Among the records, which lines include "Unfolding"? List them.

Top of TASK MATERIAL

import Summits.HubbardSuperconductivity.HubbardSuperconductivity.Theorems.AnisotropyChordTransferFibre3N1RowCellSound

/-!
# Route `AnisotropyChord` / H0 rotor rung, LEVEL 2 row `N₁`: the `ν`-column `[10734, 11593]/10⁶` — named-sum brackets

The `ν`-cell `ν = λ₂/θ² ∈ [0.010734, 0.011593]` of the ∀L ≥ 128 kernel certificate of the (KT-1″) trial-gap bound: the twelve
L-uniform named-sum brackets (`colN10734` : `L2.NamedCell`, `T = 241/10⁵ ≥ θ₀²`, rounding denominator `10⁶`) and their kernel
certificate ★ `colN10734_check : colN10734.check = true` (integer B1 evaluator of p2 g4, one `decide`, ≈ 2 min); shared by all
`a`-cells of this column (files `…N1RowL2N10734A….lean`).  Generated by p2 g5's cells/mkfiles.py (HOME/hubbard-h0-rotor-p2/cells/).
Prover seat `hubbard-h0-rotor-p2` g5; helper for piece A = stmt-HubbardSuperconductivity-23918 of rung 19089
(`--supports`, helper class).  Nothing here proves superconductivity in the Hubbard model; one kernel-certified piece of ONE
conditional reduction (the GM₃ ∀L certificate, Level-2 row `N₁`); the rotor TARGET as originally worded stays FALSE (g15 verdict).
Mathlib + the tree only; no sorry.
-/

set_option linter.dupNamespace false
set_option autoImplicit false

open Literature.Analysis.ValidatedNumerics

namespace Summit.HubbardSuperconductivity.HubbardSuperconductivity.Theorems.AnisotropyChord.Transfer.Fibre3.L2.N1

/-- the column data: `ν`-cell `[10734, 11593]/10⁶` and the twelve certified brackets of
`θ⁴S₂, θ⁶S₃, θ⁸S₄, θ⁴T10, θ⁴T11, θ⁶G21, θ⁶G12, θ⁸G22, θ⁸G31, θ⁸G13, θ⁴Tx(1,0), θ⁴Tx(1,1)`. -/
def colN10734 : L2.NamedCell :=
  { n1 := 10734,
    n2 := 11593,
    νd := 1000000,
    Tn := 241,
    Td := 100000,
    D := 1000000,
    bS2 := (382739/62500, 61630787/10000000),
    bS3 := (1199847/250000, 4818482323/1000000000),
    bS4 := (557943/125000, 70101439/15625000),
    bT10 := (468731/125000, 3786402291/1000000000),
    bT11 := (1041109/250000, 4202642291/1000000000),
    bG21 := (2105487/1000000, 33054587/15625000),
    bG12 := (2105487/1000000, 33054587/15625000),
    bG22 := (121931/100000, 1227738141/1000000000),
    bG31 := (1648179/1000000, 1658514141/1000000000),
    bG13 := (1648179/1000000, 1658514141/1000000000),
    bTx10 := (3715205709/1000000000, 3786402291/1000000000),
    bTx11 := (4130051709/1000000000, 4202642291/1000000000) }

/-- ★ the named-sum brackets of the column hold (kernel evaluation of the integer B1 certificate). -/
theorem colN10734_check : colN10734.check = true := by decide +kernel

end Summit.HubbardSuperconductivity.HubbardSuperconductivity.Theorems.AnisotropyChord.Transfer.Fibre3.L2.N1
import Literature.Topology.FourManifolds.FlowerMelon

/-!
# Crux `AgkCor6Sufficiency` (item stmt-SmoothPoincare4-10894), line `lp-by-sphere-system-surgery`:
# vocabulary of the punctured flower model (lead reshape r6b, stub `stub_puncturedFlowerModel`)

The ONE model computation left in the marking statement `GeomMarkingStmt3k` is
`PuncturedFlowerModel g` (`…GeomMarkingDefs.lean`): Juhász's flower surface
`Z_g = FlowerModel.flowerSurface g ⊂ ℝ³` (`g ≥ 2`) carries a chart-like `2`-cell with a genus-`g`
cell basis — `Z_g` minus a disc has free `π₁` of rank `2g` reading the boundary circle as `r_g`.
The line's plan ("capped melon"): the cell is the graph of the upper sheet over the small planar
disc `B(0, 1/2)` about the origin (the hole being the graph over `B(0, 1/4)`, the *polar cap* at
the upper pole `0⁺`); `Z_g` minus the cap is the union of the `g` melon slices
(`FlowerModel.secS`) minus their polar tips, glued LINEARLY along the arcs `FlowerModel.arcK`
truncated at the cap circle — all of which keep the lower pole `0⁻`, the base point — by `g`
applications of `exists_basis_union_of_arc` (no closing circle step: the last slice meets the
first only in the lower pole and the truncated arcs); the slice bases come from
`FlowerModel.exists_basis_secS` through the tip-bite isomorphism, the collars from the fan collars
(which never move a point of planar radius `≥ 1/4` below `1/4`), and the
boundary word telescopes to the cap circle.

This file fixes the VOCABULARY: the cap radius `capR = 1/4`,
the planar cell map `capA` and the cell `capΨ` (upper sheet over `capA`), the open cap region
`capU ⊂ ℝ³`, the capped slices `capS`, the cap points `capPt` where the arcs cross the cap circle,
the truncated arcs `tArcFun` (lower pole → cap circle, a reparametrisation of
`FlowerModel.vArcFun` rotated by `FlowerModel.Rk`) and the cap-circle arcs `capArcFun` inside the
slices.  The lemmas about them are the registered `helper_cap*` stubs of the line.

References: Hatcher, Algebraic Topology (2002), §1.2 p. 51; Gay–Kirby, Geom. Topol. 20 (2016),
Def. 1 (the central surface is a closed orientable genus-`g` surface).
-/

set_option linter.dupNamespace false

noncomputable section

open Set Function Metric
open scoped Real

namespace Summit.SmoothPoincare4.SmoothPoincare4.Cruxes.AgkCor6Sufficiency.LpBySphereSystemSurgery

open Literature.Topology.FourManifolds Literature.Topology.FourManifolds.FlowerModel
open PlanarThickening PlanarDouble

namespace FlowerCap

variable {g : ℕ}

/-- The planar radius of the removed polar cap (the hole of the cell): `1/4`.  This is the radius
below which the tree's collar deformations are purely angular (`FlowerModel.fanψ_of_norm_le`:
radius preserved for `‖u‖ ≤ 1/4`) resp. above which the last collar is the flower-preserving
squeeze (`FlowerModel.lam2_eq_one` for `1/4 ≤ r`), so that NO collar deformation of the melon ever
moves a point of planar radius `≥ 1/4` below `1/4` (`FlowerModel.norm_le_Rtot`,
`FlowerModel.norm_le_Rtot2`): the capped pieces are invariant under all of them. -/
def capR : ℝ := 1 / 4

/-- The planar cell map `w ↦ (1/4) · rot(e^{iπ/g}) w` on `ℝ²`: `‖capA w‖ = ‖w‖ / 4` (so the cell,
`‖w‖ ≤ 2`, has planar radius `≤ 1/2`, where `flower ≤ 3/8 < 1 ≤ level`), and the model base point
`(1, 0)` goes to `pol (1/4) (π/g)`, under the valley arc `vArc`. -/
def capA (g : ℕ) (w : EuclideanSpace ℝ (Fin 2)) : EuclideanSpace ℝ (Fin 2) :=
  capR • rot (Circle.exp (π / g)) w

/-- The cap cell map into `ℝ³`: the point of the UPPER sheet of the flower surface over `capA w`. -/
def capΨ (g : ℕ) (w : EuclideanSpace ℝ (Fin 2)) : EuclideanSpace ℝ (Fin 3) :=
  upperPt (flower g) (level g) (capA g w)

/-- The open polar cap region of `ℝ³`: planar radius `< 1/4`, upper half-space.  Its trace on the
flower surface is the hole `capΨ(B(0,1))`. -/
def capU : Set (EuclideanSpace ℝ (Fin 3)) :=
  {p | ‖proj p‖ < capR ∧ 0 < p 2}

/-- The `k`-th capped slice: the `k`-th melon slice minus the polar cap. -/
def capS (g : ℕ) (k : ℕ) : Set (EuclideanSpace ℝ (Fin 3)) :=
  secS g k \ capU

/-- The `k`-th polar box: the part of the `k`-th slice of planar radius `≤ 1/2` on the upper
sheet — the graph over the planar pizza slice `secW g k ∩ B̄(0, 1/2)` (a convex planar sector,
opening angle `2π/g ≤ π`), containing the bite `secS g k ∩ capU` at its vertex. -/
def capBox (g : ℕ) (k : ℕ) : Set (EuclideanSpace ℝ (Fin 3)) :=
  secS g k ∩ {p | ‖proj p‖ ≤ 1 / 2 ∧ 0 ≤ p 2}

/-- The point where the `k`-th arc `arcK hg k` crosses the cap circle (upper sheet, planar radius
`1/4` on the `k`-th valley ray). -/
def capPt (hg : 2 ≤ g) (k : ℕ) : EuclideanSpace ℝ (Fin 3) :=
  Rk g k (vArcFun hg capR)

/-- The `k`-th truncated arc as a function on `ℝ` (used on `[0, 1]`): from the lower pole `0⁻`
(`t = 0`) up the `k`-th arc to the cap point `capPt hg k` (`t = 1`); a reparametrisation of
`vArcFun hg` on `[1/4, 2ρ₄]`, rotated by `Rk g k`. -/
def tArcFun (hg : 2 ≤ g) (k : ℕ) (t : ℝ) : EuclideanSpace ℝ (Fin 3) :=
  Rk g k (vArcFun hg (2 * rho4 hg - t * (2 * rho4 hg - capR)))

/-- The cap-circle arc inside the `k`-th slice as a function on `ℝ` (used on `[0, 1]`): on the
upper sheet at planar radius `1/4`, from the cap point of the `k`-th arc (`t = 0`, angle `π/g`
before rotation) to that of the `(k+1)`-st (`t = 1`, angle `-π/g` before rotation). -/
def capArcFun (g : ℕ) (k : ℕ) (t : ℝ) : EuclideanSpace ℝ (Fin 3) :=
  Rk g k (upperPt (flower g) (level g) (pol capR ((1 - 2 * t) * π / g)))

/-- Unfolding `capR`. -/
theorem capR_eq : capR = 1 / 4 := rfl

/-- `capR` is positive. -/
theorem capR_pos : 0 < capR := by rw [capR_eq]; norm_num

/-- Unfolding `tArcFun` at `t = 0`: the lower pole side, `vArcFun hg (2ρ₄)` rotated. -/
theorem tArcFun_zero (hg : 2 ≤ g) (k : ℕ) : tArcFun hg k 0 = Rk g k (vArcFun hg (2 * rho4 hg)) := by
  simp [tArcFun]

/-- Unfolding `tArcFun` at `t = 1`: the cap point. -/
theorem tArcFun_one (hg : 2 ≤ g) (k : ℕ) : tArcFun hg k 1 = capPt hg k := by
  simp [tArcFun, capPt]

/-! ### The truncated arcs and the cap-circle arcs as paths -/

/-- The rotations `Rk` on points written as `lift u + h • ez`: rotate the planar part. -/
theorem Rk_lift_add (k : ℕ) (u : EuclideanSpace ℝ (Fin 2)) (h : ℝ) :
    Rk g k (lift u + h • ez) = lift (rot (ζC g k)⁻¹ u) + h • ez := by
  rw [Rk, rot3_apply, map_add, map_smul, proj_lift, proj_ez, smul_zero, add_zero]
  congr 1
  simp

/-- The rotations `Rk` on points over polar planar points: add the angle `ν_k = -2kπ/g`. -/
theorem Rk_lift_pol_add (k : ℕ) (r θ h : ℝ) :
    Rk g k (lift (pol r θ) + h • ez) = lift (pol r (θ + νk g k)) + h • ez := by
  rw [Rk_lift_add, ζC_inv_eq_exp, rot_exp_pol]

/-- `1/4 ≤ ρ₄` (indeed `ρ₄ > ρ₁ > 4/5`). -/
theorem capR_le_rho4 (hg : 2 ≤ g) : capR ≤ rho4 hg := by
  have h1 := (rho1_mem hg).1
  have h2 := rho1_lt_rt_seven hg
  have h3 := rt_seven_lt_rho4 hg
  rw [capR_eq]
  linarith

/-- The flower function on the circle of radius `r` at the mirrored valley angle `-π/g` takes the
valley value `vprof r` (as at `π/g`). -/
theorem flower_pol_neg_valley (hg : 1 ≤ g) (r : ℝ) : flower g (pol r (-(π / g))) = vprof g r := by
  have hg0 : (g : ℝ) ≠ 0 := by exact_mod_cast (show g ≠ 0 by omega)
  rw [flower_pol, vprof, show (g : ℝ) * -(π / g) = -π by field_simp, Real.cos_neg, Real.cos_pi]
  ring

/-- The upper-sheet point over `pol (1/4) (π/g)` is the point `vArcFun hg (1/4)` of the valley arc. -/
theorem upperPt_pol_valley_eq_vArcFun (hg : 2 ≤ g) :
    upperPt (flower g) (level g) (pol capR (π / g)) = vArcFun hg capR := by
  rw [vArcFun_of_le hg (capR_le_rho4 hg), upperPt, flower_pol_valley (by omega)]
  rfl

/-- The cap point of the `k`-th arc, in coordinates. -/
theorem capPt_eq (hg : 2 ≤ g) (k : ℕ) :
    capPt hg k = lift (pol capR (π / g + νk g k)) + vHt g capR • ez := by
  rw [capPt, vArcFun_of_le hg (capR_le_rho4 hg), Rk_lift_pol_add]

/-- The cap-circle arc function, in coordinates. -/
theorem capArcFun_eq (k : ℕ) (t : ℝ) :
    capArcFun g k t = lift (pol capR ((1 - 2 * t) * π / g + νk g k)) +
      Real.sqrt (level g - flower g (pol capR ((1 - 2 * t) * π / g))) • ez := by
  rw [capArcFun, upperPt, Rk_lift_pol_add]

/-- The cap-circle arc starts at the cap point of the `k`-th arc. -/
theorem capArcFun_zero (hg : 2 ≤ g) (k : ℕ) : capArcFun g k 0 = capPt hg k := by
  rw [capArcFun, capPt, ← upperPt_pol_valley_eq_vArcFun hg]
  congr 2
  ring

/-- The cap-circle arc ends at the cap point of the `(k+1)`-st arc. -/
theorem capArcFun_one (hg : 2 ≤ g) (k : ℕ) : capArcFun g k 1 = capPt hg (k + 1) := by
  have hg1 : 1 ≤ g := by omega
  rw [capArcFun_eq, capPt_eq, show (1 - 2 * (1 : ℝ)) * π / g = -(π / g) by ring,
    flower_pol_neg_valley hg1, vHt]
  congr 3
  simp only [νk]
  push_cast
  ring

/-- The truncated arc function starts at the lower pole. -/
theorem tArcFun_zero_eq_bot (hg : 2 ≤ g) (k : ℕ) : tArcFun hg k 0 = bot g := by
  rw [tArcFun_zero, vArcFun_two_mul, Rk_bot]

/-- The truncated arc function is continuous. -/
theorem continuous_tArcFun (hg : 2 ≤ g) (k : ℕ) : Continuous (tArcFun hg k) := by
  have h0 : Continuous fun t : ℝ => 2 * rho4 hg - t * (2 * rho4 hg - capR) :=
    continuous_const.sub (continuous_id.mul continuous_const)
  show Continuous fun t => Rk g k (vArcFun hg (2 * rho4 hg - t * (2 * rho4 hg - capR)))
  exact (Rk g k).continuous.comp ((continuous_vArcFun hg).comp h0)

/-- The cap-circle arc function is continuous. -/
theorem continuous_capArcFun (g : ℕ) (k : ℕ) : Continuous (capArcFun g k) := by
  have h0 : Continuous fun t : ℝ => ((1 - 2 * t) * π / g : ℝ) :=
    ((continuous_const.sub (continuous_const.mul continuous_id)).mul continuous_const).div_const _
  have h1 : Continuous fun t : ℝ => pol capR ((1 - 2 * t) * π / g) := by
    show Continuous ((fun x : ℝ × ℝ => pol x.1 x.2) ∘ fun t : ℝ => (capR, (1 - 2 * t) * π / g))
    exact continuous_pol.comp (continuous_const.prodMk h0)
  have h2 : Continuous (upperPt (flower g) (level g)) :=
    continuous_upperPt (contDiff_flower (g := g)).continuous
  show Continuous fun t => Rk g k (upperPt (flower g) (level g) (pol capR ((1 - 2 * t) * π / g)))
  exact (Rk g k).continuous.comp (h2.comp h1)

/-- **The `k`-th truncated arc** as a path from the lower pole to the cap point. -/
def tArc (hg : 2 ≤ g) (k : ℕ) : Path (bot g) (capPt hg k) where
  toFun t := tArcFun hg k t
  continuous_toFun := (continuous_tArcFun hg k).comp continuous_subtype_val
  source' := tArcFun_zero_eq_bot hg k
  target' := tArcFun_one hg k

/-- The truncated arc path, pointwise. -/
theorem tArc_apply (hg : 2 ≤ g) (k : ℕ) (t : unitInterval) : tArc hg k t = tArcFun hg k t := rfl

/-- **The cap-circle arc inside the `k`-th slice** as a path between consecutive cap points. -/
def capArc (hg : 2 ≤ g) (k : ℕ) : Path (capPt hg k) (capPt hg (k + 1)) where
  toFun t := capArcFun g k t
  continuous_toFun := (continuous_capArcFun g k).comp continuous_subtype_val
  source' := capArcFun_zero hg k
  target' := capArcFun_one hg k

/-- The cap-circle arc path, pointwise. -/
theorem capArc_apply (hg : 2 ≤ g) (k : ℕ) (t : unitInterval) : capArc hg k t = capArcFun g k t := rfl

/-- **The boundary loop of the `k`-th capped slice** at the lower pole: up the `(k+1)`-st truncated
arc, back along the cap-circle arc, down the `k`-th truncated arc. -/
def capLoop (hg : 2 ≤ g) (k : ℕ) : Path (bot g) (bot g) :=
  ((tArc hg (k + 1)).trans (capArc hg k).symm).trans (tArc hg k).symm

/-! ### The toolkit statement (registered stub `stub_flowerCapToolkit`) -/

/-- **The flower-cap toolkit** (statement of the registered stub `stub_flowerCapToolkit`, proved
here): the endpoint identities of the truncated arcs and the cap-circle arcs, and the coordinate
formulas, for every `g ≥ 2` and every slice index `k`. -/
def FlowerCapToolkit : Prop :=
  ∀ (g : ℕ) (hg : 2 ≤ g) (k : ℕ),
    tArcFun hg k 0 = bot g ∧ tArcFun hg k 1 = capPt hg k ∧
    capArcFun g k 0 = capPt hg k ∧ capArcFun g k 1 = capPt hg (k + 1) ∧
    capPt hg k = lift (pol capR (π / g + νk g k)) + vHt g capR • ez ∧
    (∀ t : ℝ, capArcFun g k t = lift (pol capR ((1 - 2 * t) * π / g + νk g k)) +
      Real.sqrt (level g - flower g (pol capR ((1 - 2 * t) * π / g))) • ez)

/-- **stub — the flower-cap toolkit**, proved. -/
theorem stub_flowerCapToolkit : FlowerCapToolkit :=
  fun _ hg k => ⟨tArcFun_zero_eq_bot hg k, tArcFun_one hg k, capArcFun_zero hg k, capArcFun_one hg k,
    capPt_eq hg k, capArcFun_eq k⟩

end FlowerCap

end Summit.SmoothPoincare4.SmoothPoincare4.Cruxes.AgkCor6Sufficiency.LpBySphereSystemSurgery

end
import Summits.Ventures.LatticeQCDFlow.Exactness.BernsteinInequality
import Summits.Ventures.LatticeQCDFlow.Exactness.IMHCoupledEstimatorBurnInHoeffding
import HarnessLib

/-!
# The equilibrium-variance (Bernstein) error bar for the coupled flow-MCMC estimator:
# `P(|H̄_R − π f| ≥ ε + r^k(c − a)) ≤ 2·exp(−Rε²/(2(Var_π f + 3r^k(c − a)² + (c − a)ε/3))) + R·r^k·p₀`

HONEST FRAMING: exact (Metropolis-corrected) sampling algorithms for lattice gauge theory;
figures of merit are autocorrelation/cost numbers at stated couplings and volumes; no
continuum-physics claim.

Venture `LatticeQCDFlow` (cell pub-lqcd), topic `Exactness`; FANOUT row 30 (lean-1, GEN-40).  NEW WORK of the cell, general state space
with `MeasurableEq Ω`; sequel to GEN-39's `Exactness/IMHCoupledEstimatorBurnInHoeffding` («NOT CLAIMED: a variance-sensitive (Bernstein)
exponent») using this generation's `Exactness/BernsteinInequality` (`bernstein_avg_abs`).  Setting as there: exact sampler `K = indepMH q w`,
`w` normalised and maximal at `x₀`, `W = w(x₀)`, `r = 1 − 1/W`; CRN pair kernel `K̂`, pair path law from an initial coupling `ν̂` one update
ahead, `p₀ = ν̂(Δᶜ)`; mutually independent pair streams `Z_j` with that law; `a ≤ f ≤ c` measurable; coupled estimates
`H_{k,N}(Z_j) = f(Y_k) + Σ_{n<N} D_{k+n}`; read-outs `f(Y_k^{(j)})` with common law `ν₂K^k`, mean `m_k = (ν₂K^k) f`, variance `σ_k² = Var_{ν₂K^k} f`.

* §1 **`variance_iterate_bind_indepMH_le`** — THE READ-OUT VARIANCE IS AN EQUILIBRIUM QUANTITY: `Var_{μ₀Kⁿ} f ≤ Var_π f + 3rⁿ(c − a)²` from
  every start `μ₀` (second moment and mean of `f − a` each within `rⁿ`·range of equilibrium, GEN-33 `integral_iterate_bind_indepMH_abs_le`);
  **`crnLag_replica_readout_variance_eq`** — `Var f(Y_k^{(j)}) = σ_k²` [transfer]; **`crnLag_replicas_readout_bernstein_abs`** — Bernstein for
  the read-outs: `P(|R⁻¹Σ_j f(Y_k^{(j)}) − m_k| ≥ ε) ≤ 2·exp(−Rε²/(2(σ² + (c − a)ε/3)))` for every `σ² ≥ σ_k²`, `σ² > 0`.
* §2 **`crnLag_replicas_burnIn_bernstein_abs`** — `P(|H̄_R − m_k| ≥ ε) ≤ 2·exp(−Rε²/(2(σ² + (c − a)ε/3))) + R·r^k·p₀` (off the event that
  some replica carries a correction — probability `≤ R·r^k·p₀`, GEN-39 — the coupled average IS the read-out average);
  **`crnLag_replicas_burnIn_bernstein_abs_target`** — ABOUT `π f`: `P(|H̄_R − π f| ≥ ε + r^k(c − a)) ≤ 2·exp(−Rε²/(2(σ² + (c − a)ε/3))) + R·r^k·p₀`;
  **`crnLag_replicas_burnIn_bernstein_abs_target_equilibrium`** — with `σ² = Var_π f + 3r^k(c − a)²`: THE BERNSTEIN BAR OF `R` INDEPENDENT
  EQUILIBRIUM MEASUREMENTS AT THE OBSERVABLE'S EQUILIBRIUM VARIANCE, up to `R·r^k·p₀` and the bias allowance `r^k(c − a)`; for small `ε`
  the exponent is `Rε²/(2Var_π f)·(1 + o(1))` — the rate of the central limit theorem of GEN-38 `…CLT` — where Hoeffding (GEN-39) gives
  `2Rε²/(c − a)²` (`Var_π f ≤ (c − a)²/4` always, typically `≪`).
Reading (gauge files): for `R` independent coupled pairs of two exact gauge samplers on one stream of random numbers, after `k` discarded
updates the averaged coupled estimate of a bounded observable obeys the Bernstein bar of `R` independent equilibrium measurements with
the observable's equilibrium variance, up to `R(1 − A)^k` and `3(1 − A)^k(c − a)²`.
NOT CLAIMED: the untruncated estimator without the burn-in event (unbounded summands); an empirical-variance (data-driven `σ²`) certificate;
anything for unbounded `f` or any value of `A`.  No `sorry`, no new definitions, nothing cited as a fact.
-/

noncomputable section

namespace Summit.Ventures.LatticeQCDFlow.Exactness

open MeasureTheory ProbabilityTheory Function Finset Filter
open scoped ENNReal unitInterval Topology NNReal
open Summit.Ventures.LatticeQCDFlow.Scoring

Bottom of TASK MATERIAL

- **EXERCISE SOLUTION**:
/-- Unfolding `capR`. -/
/-- Unfolding `tArcFun` at `t = 0`: the lower pole side, `vArcFun hg (2ρ₄)` rotated. -/
/-- Unfolding `tArcFun` at `t = 1`: the cap point. -/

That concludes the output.